* _EXERCISE DIRECTIONS_: Write out, without any change, the lines in the material below that run from the line with "(reesT (x i)" through the line with "intro k _ f g i μ _ _ hg hXi hθf x hx", both included.

* _DATA EXTRACTS_:
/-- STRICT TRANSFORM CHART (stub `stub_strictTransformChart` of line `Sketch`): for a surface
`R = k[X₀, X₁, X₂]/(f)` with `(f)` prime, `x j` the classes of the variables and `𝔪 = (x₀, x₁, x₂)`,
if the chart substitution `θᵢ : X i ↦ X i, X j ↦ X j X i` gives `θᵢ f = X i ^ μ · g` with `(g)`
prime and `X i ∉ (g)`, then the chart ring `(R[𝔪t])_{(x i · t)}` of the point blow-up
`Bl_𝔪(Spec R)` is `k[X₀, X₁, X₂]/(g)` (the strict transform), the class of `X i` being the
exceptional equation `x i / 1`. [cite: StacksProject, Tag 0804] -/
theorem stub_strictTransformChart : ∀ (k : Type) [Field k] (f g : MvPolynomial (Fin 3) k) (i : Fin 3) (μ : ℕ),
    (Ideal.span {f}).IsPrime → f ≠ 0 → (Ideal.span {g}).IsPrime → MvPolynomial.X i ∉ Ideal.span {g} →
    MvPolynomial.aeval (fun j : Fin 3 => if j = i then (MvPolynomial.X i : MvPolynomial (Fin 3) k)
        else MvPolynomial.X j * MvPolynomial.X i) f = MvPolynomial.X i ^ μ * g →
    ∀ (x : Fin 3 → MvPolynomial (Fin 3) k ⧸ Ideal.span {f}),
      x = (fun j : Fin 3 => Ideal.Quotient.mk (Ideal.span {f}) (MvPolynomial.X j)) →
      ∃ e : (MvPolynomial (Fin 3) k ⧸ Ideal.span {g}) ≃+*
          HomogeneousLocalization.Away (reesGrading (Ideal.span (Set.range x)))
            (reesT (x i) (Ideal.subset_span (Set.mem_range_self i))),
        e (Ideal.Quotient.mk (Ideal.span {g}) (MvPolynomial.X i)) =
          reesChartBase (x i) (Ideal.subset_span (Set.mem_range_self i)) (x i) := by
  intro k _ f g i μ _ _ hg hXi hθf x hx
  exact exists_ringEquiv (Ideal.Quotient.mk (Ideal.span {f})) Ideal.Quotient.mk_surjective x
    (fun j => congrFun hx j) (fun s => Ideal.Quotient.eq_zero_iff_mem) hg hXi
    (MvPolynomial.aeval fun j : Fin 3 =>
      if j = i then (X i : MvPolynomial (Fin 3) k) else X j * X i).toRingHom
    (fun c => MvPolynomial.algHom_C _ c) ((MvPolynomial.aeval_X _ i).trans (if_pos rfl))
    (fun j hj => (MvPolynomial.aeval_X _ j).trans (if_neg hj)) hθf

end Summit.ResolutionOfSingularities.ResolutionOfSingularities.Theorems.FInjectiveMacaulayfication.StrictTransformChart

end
--
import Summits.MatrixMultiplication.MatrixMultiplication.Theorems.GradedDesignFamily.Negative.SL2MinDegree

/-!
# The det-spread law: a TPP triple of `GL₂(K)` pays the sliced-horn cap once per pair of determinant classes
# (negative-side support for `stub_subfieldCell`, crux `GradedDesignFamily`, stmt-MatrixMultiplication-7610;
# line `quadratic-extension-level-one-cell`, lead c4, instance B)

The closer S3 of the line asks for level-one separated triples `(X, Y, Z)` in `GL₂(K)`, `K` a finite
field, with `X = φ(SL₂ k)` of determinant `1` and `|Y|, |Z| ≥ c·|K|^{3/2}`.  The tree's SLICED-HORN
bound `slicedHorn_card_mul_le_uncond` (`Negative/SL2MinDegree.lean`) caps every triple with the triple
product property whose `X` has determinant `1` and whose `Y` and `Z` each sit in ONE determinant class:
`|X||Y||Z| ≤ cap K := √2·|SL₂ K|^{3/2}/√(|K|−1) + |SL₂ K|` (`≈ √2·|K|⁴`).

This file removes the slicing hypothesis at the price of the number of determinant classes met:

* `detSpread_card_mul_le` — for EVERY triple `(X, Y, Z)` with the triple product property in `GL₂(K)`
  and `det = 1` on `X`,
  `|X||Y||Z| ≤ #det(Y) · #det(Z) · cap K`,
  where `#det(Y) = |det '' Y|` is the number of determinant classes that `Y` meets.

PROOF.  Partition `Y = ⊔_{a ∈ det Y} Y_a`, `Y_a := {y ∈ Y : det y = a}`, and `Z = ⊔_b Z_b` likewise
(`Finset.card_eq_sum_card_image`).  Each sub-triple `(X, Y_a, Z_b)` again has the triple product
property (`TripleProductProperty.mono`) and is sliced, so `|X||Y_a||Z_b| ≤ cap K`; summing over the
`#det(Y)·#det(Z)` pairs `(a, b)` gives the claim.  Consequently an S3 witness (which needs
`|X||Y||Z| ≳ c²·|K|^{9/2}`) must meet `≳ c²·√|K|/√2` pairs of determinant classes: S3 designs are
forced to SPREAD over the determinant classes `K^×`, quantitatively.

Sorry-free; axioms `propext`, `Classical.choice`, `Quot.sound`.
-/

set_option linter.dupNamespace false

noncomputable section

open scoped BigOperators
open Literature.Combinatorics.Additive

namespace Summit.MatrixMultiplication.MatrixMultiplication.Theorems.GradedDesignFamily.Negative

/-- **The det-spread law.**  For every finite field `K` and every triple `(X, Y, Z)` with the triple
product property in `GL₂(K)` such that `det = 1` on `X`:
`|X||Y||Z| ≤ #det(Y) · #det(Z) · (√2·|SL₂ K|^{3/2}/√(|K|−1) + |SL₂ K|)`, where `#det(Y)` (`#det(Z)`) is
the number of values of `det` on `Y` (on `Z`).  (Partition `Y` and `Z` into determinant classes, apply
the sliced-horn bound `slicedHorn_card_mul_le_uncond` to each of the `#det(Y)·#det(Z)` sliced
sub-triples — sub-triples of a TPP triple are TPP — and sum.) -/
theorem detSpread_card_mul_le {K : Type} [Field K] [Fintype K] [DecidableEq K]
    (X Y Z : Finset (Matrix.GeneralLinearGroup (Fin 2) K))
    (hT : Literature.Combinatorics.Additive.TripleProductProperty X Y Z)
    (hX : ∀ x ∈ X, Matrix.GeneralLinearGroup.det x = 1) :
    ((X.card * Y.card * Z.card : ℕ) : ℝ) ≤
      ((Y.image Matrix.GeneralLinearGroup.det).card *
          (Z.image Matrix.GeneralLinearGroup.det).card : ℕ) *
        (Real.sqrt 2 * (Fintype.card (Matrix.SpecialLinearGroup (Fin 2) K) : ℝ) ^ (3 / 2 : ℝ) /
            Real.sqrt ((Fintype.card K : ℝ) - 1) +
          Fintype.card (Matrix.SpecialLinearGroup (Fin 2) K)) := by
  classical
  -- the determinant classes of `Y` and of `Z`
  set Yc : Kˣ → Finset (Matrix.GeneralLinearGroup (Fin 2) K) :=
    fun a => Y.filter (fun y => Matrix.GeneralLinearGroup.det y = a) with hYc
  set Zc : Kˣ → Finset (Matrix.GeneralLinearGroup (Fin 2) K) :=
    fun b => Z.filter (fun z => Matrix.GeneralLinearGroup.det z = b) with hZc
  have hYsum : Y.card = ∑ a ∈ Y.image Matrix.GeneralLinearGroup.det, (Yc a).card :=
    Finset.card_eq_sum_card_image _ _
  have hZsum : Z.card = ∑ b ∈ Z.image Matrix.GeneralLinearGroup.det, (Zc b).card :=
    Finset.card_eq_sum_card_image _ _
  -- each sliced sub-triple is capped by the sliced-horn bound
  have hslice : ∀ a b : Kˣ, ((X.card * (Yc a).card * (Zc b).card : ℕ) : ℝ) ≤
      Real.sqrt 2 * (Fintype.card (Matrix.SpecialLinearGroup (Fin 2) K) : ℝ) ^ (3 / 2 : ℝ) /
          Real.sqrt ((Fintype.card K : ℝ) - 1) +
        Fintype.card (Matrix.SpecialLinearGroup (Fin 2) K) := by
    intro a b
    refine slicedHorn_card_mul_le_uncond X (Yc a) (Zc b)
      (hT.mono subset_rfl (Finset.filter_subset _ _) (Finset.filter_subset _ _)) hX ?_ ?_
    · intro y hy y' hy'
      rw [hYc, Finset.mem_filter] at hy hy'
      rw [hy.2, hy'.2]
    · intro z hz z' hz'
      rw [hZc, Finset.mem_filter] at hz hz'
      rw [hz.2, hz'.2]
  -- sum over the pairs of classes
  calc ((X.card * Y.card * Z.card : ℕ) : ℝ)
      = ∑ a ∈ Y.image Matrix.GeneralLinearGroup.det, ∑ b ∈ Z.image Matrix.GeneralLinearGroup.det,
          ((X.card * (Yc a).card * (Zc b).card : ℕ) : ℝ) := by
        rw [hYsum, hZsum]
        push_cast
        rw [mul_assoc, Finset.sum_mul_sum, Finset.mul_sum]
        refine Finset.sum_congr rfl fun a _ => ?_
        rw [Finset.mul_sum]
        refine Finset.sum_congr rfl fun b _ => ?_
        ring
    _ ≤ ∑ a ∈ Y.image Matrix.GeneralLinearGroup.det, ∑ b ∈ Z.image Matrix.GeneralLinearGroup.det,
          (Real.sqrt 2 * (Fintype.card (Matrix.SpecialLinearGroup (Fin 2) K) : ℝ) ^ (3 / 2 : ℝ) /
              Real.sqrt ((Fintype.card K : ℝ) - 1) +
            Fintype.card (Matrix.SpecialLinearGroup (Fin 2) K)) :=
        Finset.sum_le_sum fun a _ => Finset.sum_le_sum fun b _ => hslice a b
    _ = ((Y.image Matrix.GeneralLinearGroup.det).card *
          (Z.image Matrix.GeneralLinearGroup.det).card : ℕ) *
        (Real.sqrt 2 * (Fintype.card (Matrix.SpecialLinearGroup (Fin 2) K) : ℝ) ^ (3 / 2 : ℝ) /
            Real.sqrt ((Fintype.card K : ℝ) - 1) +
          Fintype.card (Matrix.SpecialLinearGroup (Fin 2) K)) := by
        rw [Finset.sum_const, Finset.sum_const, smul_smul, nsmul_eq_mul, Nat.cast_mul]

* _RESPONSE TO THIS EXERCISE_:
            (reesT (x i) (Ideal.subset_span (Set.mem_range_self i))),
        e (Ideal.Quotient.mk (Ideal.span {g}) (MvPolynomial.X i)) =
          reesChartBase (x i) (Ideal.subset_span (Set.mem_range_self i)) (x i) := by
  intro k _ f g i μ _ _ hg hXi hθf x hx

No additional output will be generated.